### WHAT THE TASK REQUIRES
From the entries below, gather every line containing the string "value".

START MATERIAL FOR THIS TASK

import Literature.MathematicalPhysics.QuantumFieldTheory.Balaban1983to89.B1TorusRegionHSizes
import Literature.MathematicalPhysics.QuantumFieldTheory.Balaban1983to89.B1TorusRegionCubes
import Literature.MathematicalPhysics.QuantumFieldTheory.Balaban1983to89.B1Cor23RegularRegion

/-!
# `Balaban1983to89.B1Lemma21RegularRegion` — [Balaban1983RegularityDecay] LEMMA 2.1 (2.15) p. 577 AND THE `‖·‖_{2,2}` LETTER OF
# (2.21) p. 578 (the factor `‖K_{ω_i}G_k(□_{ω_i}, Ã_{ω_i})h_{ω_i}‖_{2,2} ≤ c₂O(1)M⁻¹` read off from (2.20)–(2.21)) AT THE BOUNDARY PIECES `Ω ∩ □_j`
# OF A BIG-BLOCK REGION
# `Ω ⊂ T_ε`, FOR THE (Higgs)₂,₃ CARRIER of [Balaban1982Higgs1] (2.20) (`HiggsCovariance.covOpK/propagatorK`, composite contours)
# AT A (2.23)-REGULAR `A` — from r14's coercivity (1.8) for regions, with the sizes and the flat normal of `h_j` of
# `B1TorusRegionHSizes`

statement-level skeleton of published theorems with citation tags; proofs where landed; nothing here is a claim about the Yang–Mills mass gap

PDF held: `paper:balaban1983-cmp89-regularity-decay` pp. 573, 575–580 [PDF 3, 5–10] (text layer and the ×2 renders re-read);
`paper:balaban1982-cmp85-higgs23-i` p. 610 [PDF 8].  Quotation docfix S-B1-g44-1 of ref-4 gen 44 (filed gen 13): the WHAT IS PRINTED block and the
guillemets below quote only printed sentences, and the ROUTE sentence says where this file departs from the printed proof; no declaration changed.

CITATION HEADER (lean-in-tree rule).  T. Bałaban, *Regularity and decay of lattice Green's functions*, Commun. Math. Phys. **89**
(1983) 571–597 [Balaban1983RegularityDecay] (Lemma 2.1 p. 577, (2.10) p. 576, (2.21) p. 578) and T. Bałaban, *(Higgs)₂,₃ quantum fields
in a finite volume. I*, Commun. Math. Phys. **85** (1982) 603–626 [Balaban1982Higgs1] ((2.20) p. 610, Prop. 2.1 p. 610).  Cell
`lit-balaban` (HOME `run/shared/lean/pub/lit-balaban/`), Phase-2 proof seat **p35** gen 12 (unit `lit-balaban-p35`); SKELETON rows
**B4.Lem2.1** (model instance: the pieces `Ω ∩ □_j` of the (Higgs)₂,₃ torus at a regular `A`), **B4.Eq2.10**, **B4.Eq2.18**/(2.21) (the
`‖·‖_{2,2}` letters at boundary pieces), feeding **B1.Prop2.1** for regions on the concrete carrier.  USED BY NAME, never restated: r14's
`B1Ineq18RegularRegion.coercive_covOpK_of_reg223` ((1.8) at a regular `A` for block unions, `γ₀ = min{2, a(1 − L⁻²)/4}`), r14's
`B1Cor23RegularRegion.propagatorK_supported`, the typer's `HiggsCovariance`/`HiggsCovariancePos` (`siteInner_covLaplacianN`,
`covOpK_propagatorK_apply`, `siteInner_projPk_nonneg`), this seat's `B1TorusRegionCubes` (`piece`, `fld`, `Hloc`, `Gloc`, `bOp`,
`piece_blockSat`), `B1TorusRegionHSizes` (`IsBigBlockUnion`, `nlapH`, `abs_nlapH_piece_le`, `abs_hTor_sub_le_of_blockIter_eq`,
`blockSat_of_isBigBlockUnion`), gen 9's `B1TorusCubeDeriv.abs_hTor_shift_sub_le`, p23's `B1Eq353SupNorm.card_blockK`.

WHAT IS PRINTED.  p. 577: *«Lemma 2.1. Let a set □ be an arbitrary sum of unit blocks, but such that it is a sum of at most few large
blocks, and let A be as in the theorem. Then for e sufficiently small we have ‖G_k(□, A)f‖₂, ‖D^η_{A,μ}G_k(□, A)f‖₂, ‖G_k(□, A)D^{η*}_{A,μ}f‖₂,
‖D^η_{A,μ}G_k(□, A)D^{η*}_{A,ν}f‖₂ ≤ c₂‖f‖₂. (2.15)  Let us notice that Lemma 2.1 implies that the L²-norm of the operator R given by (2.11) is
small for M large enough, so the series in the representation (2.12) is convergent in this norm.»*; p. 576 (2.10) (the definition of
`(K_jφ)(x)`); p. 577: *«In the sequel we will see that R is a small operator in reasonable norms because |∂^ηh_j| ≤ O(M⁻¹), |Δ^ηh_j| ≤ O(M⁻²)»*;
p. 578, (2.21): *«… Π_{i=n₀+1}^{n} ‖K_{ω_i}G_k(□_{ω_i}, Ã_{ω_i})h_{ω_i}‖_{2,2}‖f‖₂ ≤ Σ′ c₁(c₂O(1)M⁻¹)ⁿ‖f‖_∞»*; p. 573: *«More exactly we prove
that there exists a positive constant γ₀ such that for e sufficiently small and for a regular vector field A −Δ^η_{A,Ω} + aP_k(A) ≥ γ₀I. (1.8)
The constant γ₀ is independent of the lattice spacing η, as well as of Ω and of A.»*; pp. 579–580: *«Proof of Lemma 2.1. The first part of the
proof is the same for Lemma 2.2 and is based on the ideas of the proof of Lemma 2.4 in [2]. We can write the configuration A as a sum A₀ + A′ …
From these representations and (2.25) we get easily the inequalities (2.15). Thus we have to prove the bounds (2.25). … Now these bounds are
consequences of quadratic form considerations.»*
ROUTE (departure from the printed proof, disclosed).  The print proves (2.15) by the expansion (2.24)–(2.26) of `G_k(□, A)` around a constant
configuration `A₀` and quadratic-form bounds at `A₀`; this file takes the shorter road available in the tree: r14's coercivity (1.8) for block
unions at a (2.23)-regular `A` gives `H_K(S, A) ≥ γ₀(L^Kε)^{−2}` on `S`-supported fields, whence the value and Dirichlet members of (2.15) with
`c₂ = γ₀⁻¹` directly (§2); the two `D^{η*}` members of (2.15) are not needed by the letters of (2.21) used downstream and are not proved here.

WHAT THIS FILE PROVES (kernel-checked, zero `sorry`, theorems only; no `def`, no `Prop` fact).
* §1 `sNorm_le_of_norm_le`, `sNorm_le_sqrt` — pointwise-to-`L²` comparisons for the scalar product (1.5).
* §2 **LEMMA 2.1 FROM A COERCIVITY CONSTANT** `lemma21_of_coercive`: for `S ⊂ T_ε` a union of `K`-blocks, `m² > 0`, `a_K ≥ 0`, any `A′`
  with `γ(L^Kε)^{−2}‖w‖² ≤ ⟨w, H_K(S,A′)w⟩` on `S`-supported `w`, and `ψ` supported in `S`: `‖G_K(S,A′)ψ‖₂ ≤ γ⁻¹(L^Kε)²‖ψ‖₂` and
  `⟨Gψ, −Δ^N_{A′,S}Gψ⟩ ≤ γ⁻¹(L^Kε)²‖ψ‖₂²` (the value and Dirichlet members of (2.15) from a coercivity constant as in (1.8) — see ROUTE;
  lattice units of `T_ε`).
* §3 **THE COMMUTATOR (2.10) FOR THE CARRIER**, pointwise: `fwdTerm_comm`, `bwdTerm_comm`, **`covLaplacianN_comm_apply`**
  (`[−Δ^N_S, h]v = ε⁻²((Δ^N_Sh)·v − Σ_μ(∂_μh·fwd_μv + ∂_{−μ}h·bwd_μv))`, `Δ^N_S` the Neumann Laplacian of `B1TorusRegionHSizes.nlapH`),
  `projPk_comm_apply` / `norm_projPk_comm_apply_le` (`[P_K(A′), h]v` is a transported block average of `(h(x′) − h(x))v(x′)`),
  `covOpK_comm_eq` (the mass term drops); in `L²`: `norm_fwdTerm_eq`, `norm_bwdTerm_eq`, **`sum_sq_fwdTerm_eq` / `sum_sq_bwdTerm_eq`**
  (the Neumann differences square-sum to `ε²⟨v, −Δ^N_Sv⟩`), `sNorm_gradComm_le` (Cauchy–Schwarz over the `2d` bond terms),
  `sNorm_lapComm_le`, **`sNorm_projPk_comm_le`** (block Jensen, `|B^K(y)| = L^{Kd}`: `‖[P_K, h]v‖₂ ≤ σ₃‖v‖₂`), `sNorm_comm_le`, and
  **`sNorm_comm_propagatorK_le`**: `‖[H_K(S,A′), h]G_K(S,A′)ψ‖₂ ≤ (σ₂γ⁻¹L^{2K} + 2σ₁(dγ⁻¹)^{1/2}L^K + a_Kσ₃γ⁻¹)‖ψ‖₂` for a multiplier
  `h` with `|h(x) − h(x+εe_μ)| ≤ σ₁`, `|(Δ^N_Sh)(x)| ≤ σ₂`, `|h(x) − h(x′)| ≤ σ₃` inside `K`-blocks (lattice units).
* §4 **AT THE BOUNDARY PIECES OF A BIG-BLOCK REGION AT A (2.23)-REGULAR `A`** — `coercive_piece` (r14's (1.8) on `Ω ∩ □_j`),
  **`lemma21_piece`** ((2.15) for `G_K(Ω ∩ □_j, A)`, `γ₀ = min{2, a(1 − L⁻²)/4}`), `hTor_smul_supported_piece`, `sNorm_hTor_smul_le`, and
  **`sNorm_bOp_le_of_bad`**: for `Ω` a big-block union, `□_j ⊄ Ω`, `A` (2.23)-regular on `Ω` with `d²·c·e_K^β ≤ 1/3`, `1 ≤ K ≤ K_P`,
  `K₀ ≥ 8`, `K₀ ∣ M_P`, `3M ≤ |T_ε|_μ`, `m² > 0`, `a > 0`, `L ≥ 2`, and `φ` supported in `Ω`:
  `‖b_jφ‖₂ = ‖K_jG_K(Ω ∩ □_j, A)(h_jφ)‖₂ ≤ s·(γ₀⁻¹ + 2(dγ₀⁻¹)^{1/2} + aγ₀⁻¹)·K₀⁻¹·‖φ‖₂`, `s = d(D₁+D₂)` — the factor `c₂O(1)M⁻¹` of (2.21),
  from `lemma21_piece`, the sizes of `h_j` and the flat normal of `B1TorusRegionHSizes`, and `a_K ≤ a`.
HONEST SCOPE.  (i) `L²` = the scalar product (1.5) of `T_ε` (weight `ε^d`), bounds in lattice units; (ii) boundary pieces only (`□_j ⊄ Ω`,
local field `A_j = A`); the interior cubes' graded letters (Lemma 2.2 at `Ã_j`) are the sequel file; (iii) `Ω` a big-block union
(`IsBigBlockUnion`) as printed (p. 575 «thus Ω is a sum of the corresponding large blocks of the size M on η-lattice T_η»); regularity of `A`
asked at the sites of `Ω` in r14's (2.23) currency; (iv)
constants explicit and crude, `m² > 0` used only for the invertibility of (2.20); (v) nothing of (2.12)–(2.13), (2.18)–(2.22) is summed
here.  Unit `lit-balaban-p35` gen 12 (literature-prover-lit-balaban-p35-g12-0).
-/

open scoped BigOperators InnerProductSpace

END MATERIAL FOR THIS TASK

### TASK RESULT
unions at a (2.23)-regular `A` gives `H_K(S, A) ≥ γ₀(L^Kε)^{−2}` on `S`-supported fields, whence the value and Dirichlet members of (2.15) with
  `⟨Gψ, −Δ^N_{A′,S}Gψ⟩ ≤ γ⁻¹(L^Kε)²‖ψ‖₂²` (the value and Dirichlet members of (2.15) from a coercivity constant as in (1.8) — see ROUTE;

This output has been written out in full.